The detection employs an enzyme-linked antibody approach. The enzyme, for example, horse radish peroxidase (HRP), can be directly conjugated to the detecting antibody; however, it is more convenient to use an enzyme-conjugated second antibody. In this setting a primary antibody specifically recognizing the bound protein is used as the detecting antibody, and excess antibody is removed by washes. Subsequently an enzyme-conjugated second antibody recognizing the detecting primary antibody is added for another step of incubation followed by washes to remove excess second antibody. Finally, a substrate development reaction is conducted and quantified using a microplate reader. The amount of the bound enzyme-linked second antibody is in direct proportion to the amount of bound primary detecting antibody that is determined by the amount of the soluble partner protein remaining bound to the immobilized protein. As the result of this direct relationship between the bound protein and enzyme-linked secondary antibody, the intensity of the color or fluorescence product produced from the substrate reaction is quantitatively dependent on the amount of the soluble protein remaining bound to the immobilized protein. By plotting the microplate readings against the concentration of the free protein used in the equilibrium binding step, the association AND disassociation features can be compared between two or more variants of the proteins studied.
4. Experimental Procedure
As outlined above, Figure 1(a) shows the basic design of the solid-phase protein-protein binding assay consisting of a binary protein-binding experiment. The design of the binary binding experiment investigates the binding characteristics between two proteins, one of which is immobilized in the wells of microplate and allowed to incubate with the binding partner protein in solution. A thorough understanding of this basic experimental setting will provide the foundation for understanding more sophisticated designs derived from it. For this reason we will first present the binary binding assay protocol and then the application of this methodology to other designs.
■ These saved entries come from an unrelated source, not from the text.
import Mathlib
import Summits.PneNP.PneNP.Theorems.Nc03AvoidResidualCoreReductionSolve6
import Summits.PneNP.PneNP.Theorems.Nc03AvoidResidualCoreReductionMuxB
import Summits.PneNP.PneNP.Theorems.Nc03AvoidResidualCoreReductionRankKit

/-!
# Route Nc03AvoidResidualCore, item `ResidualCoreReduction` — the solver, XV: class `12` (`MUX`)

Helper file for `stmt-PneNP-20227` (sequel of `…ReductionSolve6`, `…ReductionMuxB`; cell pnp-ideate).
The polynomial-time solver for the pure `MUX` class: the data multigraph's graph data `gd12`, the
packed part `P12P` (= `P12 J`), the columns of the certificate map `muxMap` as index lists, the
support of a pattern, and the search over candidates `(e, b)` for one whose pattern's indicator is
outside the range of `muxMap` (a span test) — it exists when `5N < M` (`cert12_exists`) and is
outside the range of the instance (`cert12_sound'`). `sol12_correct`, `codeFP_sol12`.
-/

set_option linter.dupNamespace false -- `Summit.PneNP.PneNP.…`: summit = sub-problem name (D-0017 single-conjunct layout)

namespace Summit.PneNP.PneNP.Theorems.Nc03Reduction

open Literature.Computability.Complexity CodeFP

variable {N M : ℕ}

/-! ## Programs -/

/-- The graph data of the data multigraph: vertex `2a` for role `1`, `2b + 1` for role `2`. -/
def gd12 (pr : PRaw) : GD := (2 * pr.1, (enumT pr).map fun x => (x.1, 2 * x.2.2.1, 2 * x.2.2.2 + 1))

/-- The packed part of the data multigraph. -/
def P12P (pr : PRaw) : List Bool := packUnionP (gd12 pr) (allP (gd12 pr))

/-- Column `v` of the certificate map: outputs of `P` with selector `v`, then those with `0`-datum `v`. -/
def col12 (pr : PRaw) (P : List Bool) (v : ℕ) : List ℕ :=
  (((enumT pr).filter fun x => P.getD x.1 false && decide (x.2.1 = v)).map fun x => x.1) ++
    (((enumT pr).filter fun x => P.getD x.1 false && decide (x.2.2.2 = v)).map fun x => x.1)

/-- All columns. -/
def cols12 (pr : PRaw) (P : List Bool) : List (List ℕ) := (List.range pr.1).map fun v => col12 pr P v

/-- The support of a bit string over the outputs. -/
def suppP (gd : GD) (y : List Bool) : List ℕ := (List.range (mP gd)).filter fun j => y.getD j false

/-- The candidate test: non-forest edge of the packed part whose pattern escapes the range. -/
def test12 (pr : PRaw) (eb : ℕ × Bool) : Bool :=
  (P12P pr).getD eb.1 false && !inForestP (gd12 pr) (P12P pr) eb.1 &&
    !inSpan (mP (gd12 pr)) (cols12 pr (P12P pr)) (suppP (gd12 pr) (flipColP (gd12 pr) (P12P pr) eb.1 eb.2))

/-- The candidates `(e, b)`. -/
def cands12 (pr : PRaw) : List (ℕ × Bool) := (List.range (mP (gd12 pr))).product [false, true]

/-- Solver, class `12`. -/
def sol12 (pr : PRaw) : List Bool :=
  ((cands12 pr).find? (test12 pr)).elim (zerosP (gd12 pr)) fun eb => flipColP (gd12 pr) (P12P pr) eb.1 eb.2

/-! ## Agreement and correctness -/

section Correct

variable (J : LocalMap 3 N M)

/-- **The program's graph data is the data multigraph's graph data.** -/
theorem gd12_rawOf : gd12 (rawOf J) = gdOf (G12 J) := by
  unfold gd12 gdOf
  rw [rawOf_N, enumT_rawOf, List.map_ofFn]
  rfl

/-- Members of the candidate list. -/
theorem mem_cands12 {e : ℕ} {b : Bool} : (e, b) ∈ cands12 (rawOf J) ↔ e < M := by
  unfold cands12
  rw [gd12_rawOf, mP_gdOf, List.pair_mem_product, List.mem_range]
  constructor
  · exact fun h => h.1
  · intro h; exact ⟨h, by cases b <;> simp⟩

/-- Output length, class `12`. -/
theorem length_sol12 : (sol12 (rawOf J)).length = M := by
  unfold sol12
  rw [gd12_rawOf]
  cases (cands12 (rawOf J)).find? (test12 (rawOf J)) with
  | none => simp [zerosP, mP_gdOf]
  | some eb => exact length_flipColP _ _ _

/-- The support as a vector is the indicator. -/
theorem vecL_suppP {yl : List Bool} {y' : Fin M → Bool} (hy : ∀ j : Fin M, yl.getD j.val false = y' j) :
    vecL M (suppP (gdOf (G12 J)) yl) = chiP y' := by
  funext j
  unfold vecL suppP
  rw [chiP_apply, mP_gdOf, ← hy j]
  by_cases hp : yl.getD j.val false = true
  · rw [List.count_filter (p := fun i => yl.getD i false) (by exact hp),
      List.count_eq_one_of_mem List.nodup_range (List.mem_range.2 j.isLt), if_pos hp]
    simp
  · have hz : ((List.range M).filter fun i => yl.getD i false).count j.val = 0 :=
      List.count_eq_zero.2 fun h => hp (List.mem_filter.1 h).2
    rw [hz, if_neg hp]
    simp

/-- The index list of the outputs of `P` passing a test on their triple has no duplicates, and its
members are the passing outputs. -/
theorem count_idxFilter (q : ETrip → Bool) (j : Fin M) :
    (((enumT (rawOf J)).filter q).map fun x => x.1).count j.val = if q (j.val, tripOf J j) = true then 1 else 0 := by
  have hnd : (((enumT (rawOf J)).filter q).map fun x => x.1).Nodup := by
    rw [enumT_rawOf]
    refine List.Nodup.map_on ?_ (List.Nodup.filter _ ?_)
    · intro x hx y hy hxy
      obtain ⟨px, rfl⟩ := (mem_enumT_iff J).1 (by rw [enumT_rawOf]; exact (List.mem_filter.1 hx).1)
      obtain ⟨py, rfl⟩ := (mem_enumT_iff J).1 (by rw [enumT_rawOf]; exact (List.mem_filter.1 hy).1)
      simp only at hxy
      rw [Fin.ext hxy]
    · rw [List.nodup_ofFn]
      intro a b h; simpa [Fin.ext_iff] using congrArg Prod.fst h
  rw [hnd.count]
  have hmem : j.val ∈ (((enumT (rawOf J)).filter q).map fun x => x.1) ↔ q (j.val, tripOf J j) = true := by
    rw [List.mem_map]
    constructor
    · rintro ⟨x, hx, hxj⟩
      obtain ⟨hx1, hx2⟩ := List.mem_filter.1 hx
      obtain ⟨p, rfl⟩ := (mem_enumT_iff J).1 hx1
      have : p = j := Fin.ext hxj
      subst this; exact hx2
    · intro h; exact ⟨(j.val, tripOf J j), List.mem_filter.2 ⟨mem_enumT J j, h⟩, rfl⟩
  by_cases h : q (j.val, tripOf J j) = true
  · rw [if_pos (hmem.2 h), if_pos h]
  · rw [if_neg (fun hm => h (hmem.1 hm)), if_neg h]

/-- A column as a vector is the image of the corresponding unit vector under the certificate map. -/
theorem vecL_col12 {P : Finset (Fin M)} {PL : List Bool} (hP : RepE P PL) (v : Fin N) :
    vecL M (col12 (rawOf J) PL v.val) = muxMap J P (Pi.single v 1) := by
  funext j
  unfold vecL col12
  rw [List.count_append, count_idxFilter, count_idxFilter]
  simp only [muxMap, LinearMap.coe_mk, AddHom.coe_mk, Bool.and_eq_true, decide_eq_true_eq, tripOf_fst,
    tripOf_snd_snd, hP j, Pi.single_apply, Fin.ext_iff]
  have h11 : (1 : ZMod 2) + 1 = 0 := by decide
  have h22 : (2 : ZMod 2) = 0 := by decide
  by_cases h0 : j ∈ P <;> by_cases h1 : (J.vars j 0).val = v.val <;> by_cases h2 : (J.vars j 2).val = v.val <;>
    simp [h0, h1, h2, h11, h22]

/-- The columns span the range of the certificate map. -/
theorem span_cols12 {P : Finset (Fin M)} {PL : List Bool} (hP : RepE P PL) :
    Submodule.span (ZMod 2) (vecL M '' {c | c ∈ cols12 (rawOf J) PL}) = LinearMap.range (muxMap J P) := by
  have hset : vecL M '' {c | c ∈ cols12 (rawOf J) PL} = Set.range (fun v : Fin N => muxMap J P (Pi.single v 1)) := by
    ext u
    unfold cols12
    simp only [Set.mem_image, Set.mem_setOf_eq, List.mem_map, List.mem_range, Set.mem_range, rawOf_N]
    constructor
    · rintro ⟨c, ⟨v, hv, rfl⟩, rfl⟩; exact ⟨⟨v, hv⟩, (vecL_col12 J hP ⟨v, hv⟩).symm⟩
    · rintro ⟨v, rfl⟩; exact ⟨_, ⟨v.val, v.isLt, rfl⟩, vecL_col12 J hP v⟩
  have hrange : Set.range (fun v : Fin N => muxMap J P (Pi.single v 1)) =
      muxMap J P '' Set.range (fun v : Fin N => (Pi.basisFun (ZMod 2) (Fin N)) v) := by
    rw [← Set.range_comp]
    congr 1
    funext v
    simp [Pi.basisFun_apply]
  rw [hset, hrange, Submodule.span_image, (Pi.basisFun (ZMod 2) (Fin N)).span_eq, Submodule.map_top]

variable [NeZero M]

/-- **The packed part bit string represents `P12`.** -/
theorem P12P_rep : RepE (P12 J) (P12P (rawOf J)) := by
  unfold P12P P12
  rw [gd12_rawOf]
  exact packUnionP_rep (allP_rep' (G12 J))
where
  /-- all-ones represents everything (for any graph data of `M` edges) -/
  allP_rep' : ∀ (G : Bip (Fin M) (Fin (2 * N))), RepE (Finset.univ : Finset (Fin M)) (allP (gdOf G)) := by
    intro G j; unfold allP; rw [getD_map_range]; simp

/-- Reading the candidate test. -/
theorem test12_iff (e : Fin M) (b : Bool) :
    test12 (rawOf J) (e.val, b) = true ↔
      e ∈ P12 J ∧ e ∉ (G12 J).forest (P12 J) ∧
        chiP ((G12 J).flipCol (P12 J) e b) ∉ LinearMap.range (muxMap J (P12 J)) := by
  have hP := P12P_rep J
  unfold test12
  rw [Bool.and_eq_true, Bool.and_eq_true, Bool.not_eq_true', Bool.not_eq_true', hP e, decide_eq_true_eq, gd12_rawOf,
    Bool.eq_false_iff, ne_eq, inForestP_iff hP, Bool.eq_false_iff, ne_eq, inSpan_iff, mP_gdOf, span_cols12 J hP]
  constructor
  · rintro ⟨⟨he, hf⟩, hb⟩
    refine ⟨he, hf, ?_⟩
    rwa [vecL_suppP J (fun j => flipColP_eq hP he b j)] at hb
  · rintro ⟨he, hf, hb⟩
    refine ⟨⟨he, hf⟩, ?_⟩
    rwa [vecL_suppP J (fun j => flipColP_eq hP he b j)]

/-- **Correctness, class `12`.** -/
theorem sol12_correct (hP : J.IsPure (rep 12)) (hM : 5 * N < M) :
    (fun p : Fin M => (sol12 (rawOf J)).getD p.val false) ∉ J.range := by
  obtain ⟨e, heP, heT, b, hb⟩ := cert12_exists J hM
  have hx₀ : test12 (rawOf J) (e.val, b) = true := (test12_iff J e b).2 ⟨heP, heT, hb⟩
  have hmem : (e.val, b) ∈ cands12 (rawOf J) := (mem_cands12 J).2 e.isLt
  cases h : (cands12 (rawOf J)).find? (test12 (rawOf J)) with
  | none => exact absurd hx₀ (by have := List.find?_eq_none.1 h _ hmem; simpa using this)
  | some eb =>
    obtain ⟨e', b'⟩ := eb
    have hx := List.find?_some h
    have he' : e' < M := (mem_cands12 J).1 (List.mem_of_find?_eq_some h)
    obtain ⟨heP', heT', hb'⟩ := (test12_iff J ⟨e', he'⟩ b').1 hx
    have hsol : sol12 (rawOf J) = flipColP (gdOf (G12 J)) (P12P (rawOf J)) e' b' := by
      unfold sol12; rw [h, gd12_rawOf]; rfl
    have hfun : (fun p : Fin M => (sol12 (rawOf J)).getD p.val false) = (G12 J).flipCol (P12 J) ⟨e', he'⟩ b' := by
      funext p; rw [hsol]; exact flipColP_eq (P12P_rep J) heP' b' p
    rw [hfun]
    exact cert12_sound' hP heP' heT' b' hb'

end Correct

/-! ## Polynomial time -/

/-- The graph data is polynomial time. -/
theorem codeFP_gd12 : CodeFP prE gdE gd12 := by
  have hitem : CodeFP etE tripE (fun x : ETrip => (x.1, 2 * x.2.2.1, 2 * x.2.2.2 + 1)) :=
    ((fst _ _).pair (((natMul.comp ((const _ 2).pair (snd _ _).snd'.fst')).pair
      (natAdd.comp ((natMul.comp ((const _ 2).pair (snd _ _).snd'.snd')).pair (const _ 1)))))).congr fun _ => rfl
  exact (((unMulConst 2).comp codeFP_N).pair ((map₀ hitem).comp codeFP_enumT)).congr fun _ => rfl

/-- The packed part is polynomial time. -/
theorem codeFP_P12P : CodeFP prE strE P12P :=
  (codeFP_packUnionP.comp (codeFP_gd12.pair (codeFP_allP.comp codeFP_gd12))).congr fun _ => rfl

/-- A column is polynomial time. -/
theorem codeFP_col12 : CodeFP (pairE prE (pairE strE natE)) (rawE natE) (fun q => col12 q.1 q.2.1 q.2.2) := by
  have hp1 : CodeFP (pairE (pairE prE (pairE strE natE)) etE) bitE
      (fun y => y.1.2.1.getD y.2.1 false && decide (y.2.2.1 = y.1.2.2)) :=
    ((strGetDNat.comp ((fst _ _).snd'.fst'.pair (snd _ _).fst')).and
      (codeFP_eqTest (snd _ _).snd'.fst' (fst _ _).snd'.snd')).congr fun _ => rfl
  have hp2 : CodeFP (pairE (pairE prE (pairE strE natE)) etE) bitE
      (fun y => y.1.2.1.getD y.2.1 false && decide (y.2.2.2.2 = y.1.2.2)) :=
    ((strGetDNat.comp ((fst _ _).snd'.fst'.pair (snd _ _).fst')).and
      (codeFP_eqTest (snd _ _).snd'.snd'.snd' (fst _ _).snd'.snd')).congr fun _ => rfl
  have hl : CodeFP (pairE prE (pairE strE natE)) (rawE etE) (fun q => enumT q.1) := codeFP_enumT.comp (fst _ _)
  have h1 := (map₀ (fst natE tripE)).comp ((filter hp1).comp ((CodeFP.id _).pair hl))
  have h2 := (map₀ (fst natE tripE)).comp ((filter hp2).comp ((CodeFP.id _).pair hl))
  exact ((rawAppend natE).comp (h1.pair h2)).congr fun _ => rfl

/-- All columns are polynomial time. -/
theorem codeFP_cols12 : CodeFP (pairE prE strE) (rawE (rawE natE)) (fun q => cols12 q.1 q.2) := by
  have hi : CodeFP (pairE (pairE prE strE) natE) (rawE natE) (fun y => col12 y.1.1 y.1.2 y.2) :=
    (codeFP_col12.comp ((fst _ _).fst'.pair ((fst _ _).snd'.pair (snd _ _)))).congr fun _ => rfl
  exact ((map hi).comp ((CodeFP.id _).pair (urange.comp (codeFP_N.comp (fst _ _))))).congr fun _ => rfl

/-- The support is polynomial time. -/
theorem codeFP_suppP : CodeFP (pairE gdE strE) (rawE natE) (fun q => suppP q.1 q.2) := by
  have hp : CodeFP (pairE (pairE gdE strE) natE) bitE (fun y => y.1.2.getD y.2 false) :=
    strGetDNat.comp ((fst _ _).snd'.pair (snd _ _))
  exact ((filter hp).comp ((CodeFP.id _).pair (urange.comp (codeFP_mP.comp (fst _ _))))).congr fun _ => rfl

/-- The candidate test is polynomial time. -/
theorem codeFP_test12 : CodeFP (pairE prE (pairE natE bitE)) bitE (fun q => test12 q.1 q.2) := by
  have hgd : CodeFP (pairE prE (pairE natE bitE)) gdE (fun q => gd12 q.1) := codeFP_gd12.comp (fst _ _)
  have hP : CodeFP (pairE prE (pairE natE bitE)) strE (fun q => P12P q.1) := codeFP_P12P.comp (fst _ _)
  have hce : CodeFP (pairE prE (pairE natE bitE)) ceE (fun q => (gd12 q.1, P12P q.1)) := hgd.pair hP
  have h1 : CodeFP (pairE prE (pairE natE bitE)) bitE (fun q => (P12P q.1).getD q.2.1 false) :=
    (strGetDNat.comp (hP.pair (snd _ _).fst')).congr fun _ => rfl
  have h2 : CodeFP (pairE prE (pairE natE bitE)) bitE (fun q => inForestP (gd12 q.1) (P12P q.1) q.2.1) :=
    (codeFP_inForestP.comp (hce.pair (snd _ _).fst')).congr fun _ => rfl
  have hy : CodeFP (pairE prE (pairE natE bitE)) strE (fun q => flipColP (gd12 q.1) (P12P q.1) q.2.1 q.2.2) :=
    (codeFP_flipColP.comp ((hce.pair (snd _ _).fst').pair (snd _ _).snd')).congr fun _ => rfl
  have hsupp : CodeFP (pairE prE (pairE natE bitE)) (rawE natE)
      (fun q => suppP (gd12 q.1) (flipColP (gd12 q.1) (P12P q.1) q.2.1 q.2.2)) :=
    (codeFP_suppP.comp (hgd.pair hy)).congr fun _ => rfl
  have hcols : CodeFP (pairE prE (pairE natE bitE)) (rawE (rawE natE)) (fun q => cols12 q.1 (P12P q.1)) :=
    (codeFP_cols12.comp ((fst _ _).pair hP)).congr fun _ => rfl
  have h3 : CodeFP (pairE prE (pairE natE bitE)) bitE
      (fun q => inSpan (mP (gd12 q.1)) (cols12 q.1 (P12P q.1)) (suppP (gd12 q.1) (flipColP (gd12 q.1) (P12P q.1) q.2.1 q.2.2))) :=
    (codeFP_inSpan.comp ((codeFP_mP.comp hgd).pair (hcols.pair hsupp))).congr fun _ => rfl
  exact ((h1.and h2.not).and h3.not).congr fun _ => rfl

/-- The candidate list is polynomial time. -/
theorem codeFP_cands12 : CodeFP prE (rawE (pairE natE bitE)) cands12 :=
  ((rawProduct natE bitE).comp ((urange.comp (codeFP_mP.comp codeFP_gd12)).pair
    (const _ [false, true]))).congr fun _ => rfl

/-- **Polynomial time, class `12`.** -/
theorem codeFP_sol12 : CodeFP prE (rawE bitE) sol12 := by
  have hfind : CodeFP prE (optE (pairE natE bitE)) (fun pr => (cands12 pr).find? (test12 pr)) :=
    ((rawFind? (σ := PRaw) (eσ := prE) (p := fun q => test12 q.1 q.2) codeFP_test12).comp
      ((CodeFP.id _).pair codeFP_cands12)).congr fun _ => rfl
  have hsome : CodeFP (pairE prE (pairE natE bitE)) strE (fun q => flipColP (gd12 q.1) (P12P q.1) q.2.1 q.2.2) :=
    (codeFP_flipColP.comp ((((codeFP_gd12.comp (fst _ _)).pair (codeFP_P12P.comp (fst _ _))).pair
      (snd _ _).fst').pair (snd _ _).snd')).congr fun _ => rfl
  have hk := optCases (σ := PRaw) (eσ := prE) (eα := pairE natE bitE) (eδ := strE)
    (k := fun pr o => o.elim (zerosP (gd12 pr)) fun eb => flipColP (gd12 pr) (P12P pr) eb.1 eb.2)
    (gnone := fun pr => zerosP (gd12 pr)) (gsome := fun q => flipColP (gd12 q.1) (P12P q.1) q.2.1 q.2.2)
    (codeFP_zerosP.comp codeFP_gd12) hsome (fun _ => rfl) (fun _ _ => rfl)
  have h : CodeFP prE strE sol12 := (hk.comp ((CodeFP.id prE).pair hfind)).congr (fun pr => by unfold sol12; rfl)
  exact (IoHard.codeFP_strToRaw.comp h).congr fun _ => rfl

end Summit.PneNP.PneNP.Theorems.Nc03Reduction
As routinely employed in our laboratories, the binary protein-binding experiment consists of coating the immobilized protein through noncovalent absorption, binding of the partner protein, and indirect ELISA detection of the protein binding. This section will describe the detailed protocol to conduct the binary binding assay similar to that described in our previous publications [2, 9, 15].
4.1. Specific Materials
96-well polystyrene microtitering plates.
Multichannel pipette in the 100–200 μL range.
Squishing wash bottle. A standard 500 mL laboratory wash bottle that can be used to provide a consistent stream of wash buffer from a spout to fill the wells of the assay plate.
Buffer A (Buf A; 100 mM KCl, 3 mM MgCl2, and 10 mM PIPES, pH 7.0) can be made as a 5x stock, stable at room temperature. This buffer is used for the study of myofilament proteins. It should be modified according to the proteins to be studied. Neutral or alkaline pH is required for proper coating of the immobilized protein to the plate. A concentration of 3–6 M urea can be included for the coating of less soluble proteins. Neutral pH should be used for the urea-coating buffer to avoid carbamylation of the protein. Most proteins will refold well following immobilization during the blocking step after urea is removed.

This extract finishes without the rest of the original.